### What is being asked
Retype, word for word, every line of the records below starting at the one that contains "LetterGrp δ holG" and ending at the one that contains "open AveragingMixedJetTables (PhiGAt"; include both of those lines and nothing more.

### Recorded data
import Literature.MathematicalPhysics.QuantumFieldTheory.Balaban1983to89.Beta.AveragingMixedJetTables

/-!
# `BalabanUV.Beta.TruncatedNil4Calculus` — binder row D1, AVG-LETTERS chain (an1's plan l.11915, module M2a §1):
# THE EXACT TRUNCATED `exp` / `log` / INVERSE CALCULUS MODULO A NIL-4 AUGMENTATION

HONEST FRAMING (cell charter, verbatim): «discharging BetaPertH makes Balaban's UV stability UNCONDITIONAL — a real
constructive-QFT result; it is NOT the continuum limit and NOT the Clay problem.»
HONEST DEPENDENCY: continuum YM on T⁴ ⇐ BetaPertH ∧ nine spine estimates (0/9 proved); BetaPertH ⇐ (D1) ∧ (D4) ∧ CAP+tail;
G-an2-4 gates asym, D1 and NE2/3/4.
DERIVED cell leaf ([folklore] ring algebra): node 12's truncated series `AveragingThirdJet.expT/logT/invT` are EXACT inverse ∕
exponential ∕ logarithm maps on the coset `1 + 𝔪` resp. on `𝔪` of ANY `𝕜`-algebra `R` with an augmentation `ag : R →ₐ[𝕜] R₀` whose
kernel `𝔪` has vanishing FOURFOLD products (hypothesis `h4`, carried as a binder — no definition, no `Prop` fact is minted); the
instance of record is node 12's `Rho 𝔸` with `augR` (`nil4_augR`, generalising `Rho.nil4` to four distinct factors).  Nothing of
Bałaban's papers is typed; no binder of the wall (hW ∕ hR ∕ D1Tel ∕ D1Rep) is touched.  NOT D1, NOT BetaPertH, NOT continuum, NOT Clay.

## Contents (all under `h4 : ∀ a b c e, ag a = 0 → ag b = 0 → ag c = 0 → ag e = 0 → a * b * c * e = 0`)
* §1 inverses: `mul_invT_eq_one` ∕ `invT_mul_eq_one` (`ag g = 1`), `inv_unique`, `eq_invT_of_mul_eq_one` (left or right inverses ARE
  `invT g`), `aug_invT_eq_one`, `invT_invT`, `invT_mul_rev` (`invT (g h) = invT h · invT g`).
* §2 exponentials as evaluations of explicit cubics in `𝕜[X]` (`expT_eq_aeval`, `logT_eq_aeval`, `invT_sub_one_eq_aeval`); with `(2 : 𝕜) ≠ 0`:
  `expT_neg_mul_expT` ∕ `expT_mul_expT_neg` (`ag x = 0`), `invT_expT` (`invT (expT x) = expT (−x)`), `logT_invT` (`logT (invT g) = −logT g`,
  `ag g = 1`); with `(2 : 𝕜) ≠ 0`, `(3 : 𝕜) ≠ 0`: `logT_expT` (`logT (expT x) = x`), `expT_logT` (`expT (logT g) = g`) — `expT : 𝔪 → 1 + 𝔪` and
  `logT : 1 + 𝔪 → 𝔪` are mutually inverse BIJECTIONS.
* §3 augmentation one: `aug_holG_eq_one` (transporters `≡ 1 mod 𝔪` on the letters), `aug_PhiGAt_eq_one` (node 12b's rooted averaging).
* §4 the instance `Rho 𝔸`, `augR`: `nil4_augR`.
Provenance: β sub-cell, D1 formalisation swarm, unit b2b-balaban-beta-d1-formalise-leaf-05 gen 7, 2026-08-20 (v1); no existing file
touched.
-/

namespace Summit.QuantumFields.BalabanUV.Beta.TruncatedNil4Calculus

open Finset
open scoped BigOperators
open Literature.MathematicalPhysics.QuantumFieldTheory.Balaban1983to89.Beta
open AffineAveraging (Form1)
open AveragingHessianKernels (LettersIn)
open AveragingThirdJet (expT logT invT map_expT map_logT map_invT mul_invT invT_mul expT_zero logT_one invT_one
  LetterGrp δ holG map_holG holG_one Rho augR augR_apply dfst_mul dsnd_mul)
open AveragingThirdJet.Tau (c00 mul3_eq_zero mul4_eq_zero_l mul4_eq_zero_m mul4_eq_zero_r)
open AveragingMixedJetTables (PhiGAt map_PhiGAt PhiGAt_one lettersIn_loopCAt_top lettersIn_segUp_top)

variable {𝕜 : Type*} [Field 𝕜] {R R₀ : Type*} [Ring R] [Algebra 𝕜 R] [Ring R₀] [Algebra 𝕜 R₀]

/-! ## §1 Inverses modulo fourth powers of the augmentation ideal -/

section Inverses

variable {ag : R →ₐ[𝕜] R₀}
  (h4 : ∀ a b c e : R, ag a = 0 → ag b = 0 → ag c = 0 → ag e = 0 → a * b * c * e = 0)
include h4

/-- [folklore] `g · invT g = 1` when `ag g = 1` (the fourth power of `g − 1 ∈ 𝔪` vanishes). -/
theorem mul_invT_eq_one {g : R} (hg : ag g = 1) : g * invT g = 1 := by
  have h0 : ag (g - 1) = 0 := by rw [map_sub, map_one, hg, sub_self]
  rw [mul_invT, h4 _ _ _ _ h0 h0 h0 h0, sub_zero]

### Output for this exercise
  LetterGrp δ holG map_holG holG_one Rho augR augR_apply dfst_mul dsnd_mul)
open AveragingThirdJet.Tau (c00 mul3_eq_zero mul4_eq_zero_l mul4_eq_zero_m mul4_eq_zero_r)
open AveragingMixedJetTables (PhiGAt map_PhiGAt PhiGAt_one lettersIn_loopCAt_top lettersIn_segUp_top)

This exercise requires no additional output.